▸ **Instructions to follow**
Reproduce the entries that follow, exactly and in full.

▸ **Dataset**
import Mathlib
import HarnessLib
import Summits.Langlands.Langlands.Theses.RuelleTorsionArtinWeight

/-!
# Birth skeleton (BC3) for crux stmt-Langlands-11056
`Summit.Langlands.Langlands.Theses.RuelleTorsionArtinWeight.ArtinPointsBianchi` — line `birth`

Route `route-Langlands-RuelleTorsionArtinWeight` (crux #3, rank 3).  The crux: for every imaginary
quadratic `K`, every prime `p` and every irreducible `σ : Γ_K → GL₂(ℚ̄_p)` with FINITE image, `σ` is
`p`-adically automorphic of some `S`-good tame level — its Frobenius eigensystem
`a = (a_{v,1}, a_{v,2})_{v ∉ S}` (pinned by Hansen association, `IsHeckeAssociatedAt`) is a continuous
`𝒪_{ℚ̄_p}`-valued point of `Spf 𝕋(U^p)`, the big Hecke algebra of Emerton's completed cohomology of the
`p`-power Bianchi tower `U ∩ Γ(p^r)` (generic `IsHeckePoint`: for every `t`, `T_{v,i} ↦ a_{v,i}` extends to
a continuous `𝒪`-algebra map `𝕋(U^p) → 𝒪/p^t`; torsion eigensystems allowed).

The crux's own `why it might fail` names the TWO PILLARS that every known route to such an occurrence
statement stands on ("Both pillars open over K: residual modularity of σ̄ (Serre/K) and big R = 𝕋(K^p)_𝔪
in defect l₀ = 1"), and this skeleton is exactly that cut — torsion-friendly on both sides, never through
characteristic-0 regular approximants (the dead line of the retired route `BianchiArtinPoints`,
obstructed off base-change/CM components by Calegari–Mazur 2009 Thm 1.1 / Cor 1.4):

* `stub_serreK` — **Serre's conjecture over `K`, completed/torsion form (the residual pillar).**  For
  `σ` as in the crux there is an `S`-good level `U` (same level package as the crux: `S ⊇ {v ∣ p}`, `U`
  open, `≤ GL₂(𝒪̂_K)`, full at `v ∉ S`, free at `S`; uniformisers `ϖ_v`) and an `𝒪`-valued eigensystem
  `a` Hansen-associated with `σ` off `S`, whose REDUCTION modulo the maximal ideal of `𝒪 = 𝒪_{ℚ̄_p}` is a
  point of `𝕋(U^p) ⊗ 𝔽̄_p`: `T_{v,i} ↦ ā_{v,i}` extends to an `𝒪`-algebra map `𝕋(U^p) → 𝔽̄_p = 𝒪/𝔪`
  factoring through finitely many `H^i(X_{U_r}, 𝒪/p^t)` — i.e. `𝔪_σ̄ := ker` is a maximal ideal of the
  big Hecke algebra; torsion classes allowed, any degree.  For `σ̄` absolutely irreducible this is the
  (weak, level-free-at-`S`) Serre conjecture over imaginary quadratic fields (Figueiredo 1999, Şengün,
  Torrey 2012: numerics only); for `σ̄^{ss}` reducible it is the occurrence of Eisenstein systems
  (degree `0` / boundary), so the stub is uniform in the residual type.
* `stub_artinLift` — **pro-modularity lifting at the Artin point (the `R = 𝕋` pillar).**  If the
  reduction of the eigensystem of a finite-image irreducible `σ` occurs in this sense at SOME `S`-good
  level, then `σ` itself is a point of `Spf 𝕋(U'^p)` at some (possibly deeper at `S'`, `S' ⊇ S ∪ …`)
  `S'`-good level: the conclusion of the crux verbatim.  Informal content: big `R_{S}(σ̄) ↠ 𝕋(U^p)_𝔪` is
  an isomorphism in defect `l₀ = 1` (Calegari–Geraghty, Gee–Newton Conj., Hansen Conj. 1.2.3), read at
  the torsion-free but non-classical point `σ`; the ROUTE's mechanism for exactly this step is the
  torsion-growth detector (layer-2 items ArtinTorsionExcess → WeightPointFromTorsionGrowth at `𝔪 = 𝔪_σ̄`,
  which presuppose the maximal ideal `𝔪_σ̄` delivered by `stub_serreK`).  The level is NOT kept: a point
  of `𝕋(U^p)` has conductor at `v ∈ S ∖ {v ∣ p}` bounded by `U_v`, so same-level lifting is false in
  general; the stub re-chooses `(S, U, ϖ, a)`.
* `ArtinPointsBianchi_of` — the composition, kernel-checked (pointwise modus ponens in `(K, p, σ)`);
  concludes the route decl BY NAME.

Both stubs are implied by the crux (`stub_artinLift_of_crux` is a λ-drop; `stub_serreK_of_crux`
composes the `t = 1` stage `𝕋 → 𝒪/p` with `𝒪/p → 𝒪/𝔪`, using `p ∈ 𝔪`, `PadicAlgCl.valuation_p`), hence
irrefutable short of refuting the crux; neither gives the crux or the summit cheaply (BC3 probes, card).

Disproof used: none on file for this crux (`ledger crux ls stmt-Langlands-11056`: no workfiles, no
`Disproof.lean`, no `Negative/` lemmas, 2026-08-17).  Sibling findings honoured: the Disproof of
`TwoAdicBianchiProModularityLevel` (ParityBlindBianchi) records that (a) `IsHeckePoint` has no empty-product
loophole for `ϖ = p` non-unit and (b) degree `0` carries only degree-character (Eisenstein) points — which is
why `stub_serreK` is phrased modulo `𝔪` (a genuine residual eigensystem, not the `p`-thickened `t = 1`
stage) and why its Eisenstein case is honest rather than vacuous.

Shape (for `ledger skeleton check`): stubs `theorem stub_<name> : <signature> := by sorry` stated over
tree declarations only (`FramedGaloisRep`, `IsHeckePoint`, `bigHeckeAlgebra`, `towerHeckeFamily`,
`LevelTower.ofSeq`, `principalCongruenceLevel`, `GLn.sndHom`, `heckeDiagAt`, `glFiniteIntegralLevel`,
`FramedGaloisRep.IsHeckeAssociatedAt`, Mathlib `IsLocalRing.maximalIdeal` / `Ideal.Quotient.mk`);
`_Goal.stub_<name> : Prop := type_of% @stub_<name>` names each statement; the composition
`ArtinPointsBianchi_of (h₁ : _Goal.stub_serreK) (h₂ : _Goal.stub_artinLift) : ArtinPointsBianchi` is
proved without `sorry`.
-/

set_option linter.dupNamespace false
set_option linter.unusedVariables false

▸ **Solution**
import Mathlib
import HarnessLib
import Summits.Langlands.Langlands.Theses.RuelleTorsionArtinWeight

/-!
# Birth skeleton (BC3) for crux stmt-Langlands-11056
`Summit.Langlands.Langlands.Theses.RuelleTorsionArtinWeight.ArtinPointsBianchi` — line `birth`

Route `route-Langlands-RuelleTorsionArtinWeight` (crux #3, rank 3).  The crux: for every imaginary
quadratic `K`, every prime `p` and every irreducible `σ : Γ_K → GL₂(ℚ̄_p)` with FINITE image, `σ` is
`p`-adically automorphic of some `S`-good tame level — its Frobenius eigensystem
`a = (a_{v,1}, a_{v,2})_{v ∉ S}` (pinned by Hansen association, `IsHeckeAssociatedAt`) is a continuous
`𝒪_{ℚ̄_p}`-valued point of `Spf 𝕋(U^p)`, the big Hecke algebra of Emerton's completed cohomology of the
`p`-power Bianchi tower `U ∩ Γ(p^r)` (generic `IsHeckePoint`: for every `t`, `T_{v,i} ↦ a_{v,i}` extends to
a continuous `𝒪`-algebra map `𝕋(U^p) → 𝒪/p^t`; torsion eigensystems allowed).

The crux's own `why it might fail` names the TWO PILLARS that every known route to such an occurrence
statement stands on ("Both pillars open over K: residual modularity of σ̄ (Serre/K) and big R = 𝕋(K^p)_𝔪
in defect l₀ = 1"), and this skeleton is exactly that cut — torsion-friendly on both sides, never through
characteristic-0 regular approximants (the dead line of the retired route `BianchiArtinPoints`,
obstructed off base-change/CM components by Calegari–Mazur 2009 Thm 1.1 / Cor 1.4):

* `stub_serreK` — **Serre's conjecture over `K`, completed/torsion form (the residual pillar).**  For
  `σ` as in the crux there is an `S`-good level `U` (same level package as the crux: `S ⊇ {v ∣ p}`, `U`
  open, `≤ GL₂(𝒪̂_K)`, full at `v ∉ S`, free at `S`; uniformisers `ϖ_v`) and an `𝒪`-valued eigensystem
  `a` Hansen-associated with `σ` off `S`, whose REDUCTION modulo the maximal ideal of `𝒪 = 𝒪_{ℚ̄_p}` is a
  point of `𝕋(U^p) ⊗ 𝔽̄_p`: `T_{v,i} ↦ ā_{v,i}` extends to an `𝒪`-algebra map `𝕋(U^p) → 𝔽̄_p = 𝒪/𝔪`
  factoring through finitely many `H^i(X_{U_r}, 𝒪/p^t)` — i.e. `𝔪_σ̄ := ker` is a maximal ideal of the
  big Hecke algebra; torsion classes allowed, any degree.  For `σ̄` absolutely irreducible this is the
  (weak, level-free-at-`S`) Serre conjecture over imaginary quadratic fields (Figueiredo 1999, Şengün,
  Torrey 2012: numerics only); for `σ̄^{ss}` reducible it is the occurrence of Eisenstein systems
  (degree `0` / boundary), so the stub is uniform in the residual type.
* `stub_artinLift` — **pro-modularity lifting at the Artin point (the `R = 𝕋` pillar).**  If the
  reduction of the eigensystem of a finite-image irreducible `σ` occurs in this sense at SOME `S`-good
  level, then `σ` itself is a point of `Spf 𝕋(U'^p)` at some (possibly deeper at `S'`, `S' ⊇ S ∪ …`)
  `S'`-good level: the conclusion of the crux verbatim.  Informal content: big `R_{S}(σ̄) ↠ 𝕋(U^p)_𝔪` is
  an isomorphism in defect `l₀ = 1` (Calegari–Geraghty, Gee–Newton Conj., Hansen Conj. 1.2.3), read at
  the torsion-free but non-classical point `σ`; the ROUTE's mechanism for exactly this step is the
  torsion-growth detector (layer-2 items ArtinTorsionExcess → WeightPointFromTorsionGrowth at `𝔪 = 𝔪_σ̄`,
  which presuppose the maximal ideal `𝔪_σ̄` delivered by `stub_serreK`).  The level is NOT kept: a point
  of `𝕋(U^p)` has conductor at `v ∈ S ∖ {v ∣ p}` bounded by `U_v`, so same-level lifting is false in
  general; the stub re-chooses `(S, U, ϖ, a)`.
* `ArtinPointsBianchi_of` — the composition, kernel-checked (pointwise modus ponens in `(K, p, σ)`);
  concludes the route decl BY NAME.

Both stubs are implied by the crux (`stub_artinLift_of_crux` is a λ-drop; `stub_serreK_of_crux`
composes the `t = 1` stage `𝕋 → 𝒪/p` with `𝒪/p → 𝒪/𝔪`, using `p ∈ 𝔪`, `PadicAlgCl.valuation_p`), hence
irrefutable short of refuting the crux; neither gives the crux or the summit cheaply (BC3 probes, card).

Disproof used: none on file for this crux (`ledger crux ls stmt-Langlands-11056`: no workfiles, no
`Disproof.lean`, no `Negative/` lemmas, 2026-08-17).  Sibling findings honoured: the Disproof of
`TwoAdicBianchiProModularityLevel` (ParityBlindBianchi) records that (a) `IsHeckePoint` has no empty-product
loophole for `ϖ = p` non-unit and (b) degree `0` carries only degree-character (Eisenstein) points — which is
why `stub_serreK` is phrased modulo `𝔪` (a genuine residual eigensystem, not the `p`-thickened `t = 1`
stage) and why its Eisenstein case is honest rather than vacuous.

Shape (for `ledger skeleton check`): stubs `theorem stub_<name> : <signature> := by sorry` stated over
tree declarations only (`FramedGaloisRep`, `IsHeckePoint`, `bigHeckeAlgebra`, `towerHeckeFamily`,
`LevelTower.ofSeq`, `principalCongruenceLevel`, `GLn.sndHom`, `heckeDiagAt`, `glFiniteIntegralLevel`,
`FramedGaloisRep.IsHeckeAssociatedAt`, Mathlib `IsLocalRing.maximalIdeal` / `Ideal.Quotient.mk`);
`_Goal.stub_<name> : Prop := type_of% @stub_<name>` names each statement; the composition
`ArtinPointsBianchi_of (h₁ : _Goal.stub_serreK) (h₂ : _Goal.stub_artinLift) : ArtinPointsBianchi` is
proved without `sorry`.
-/

set_option linter.dupNamespace false
set_option linter.unusedVariables false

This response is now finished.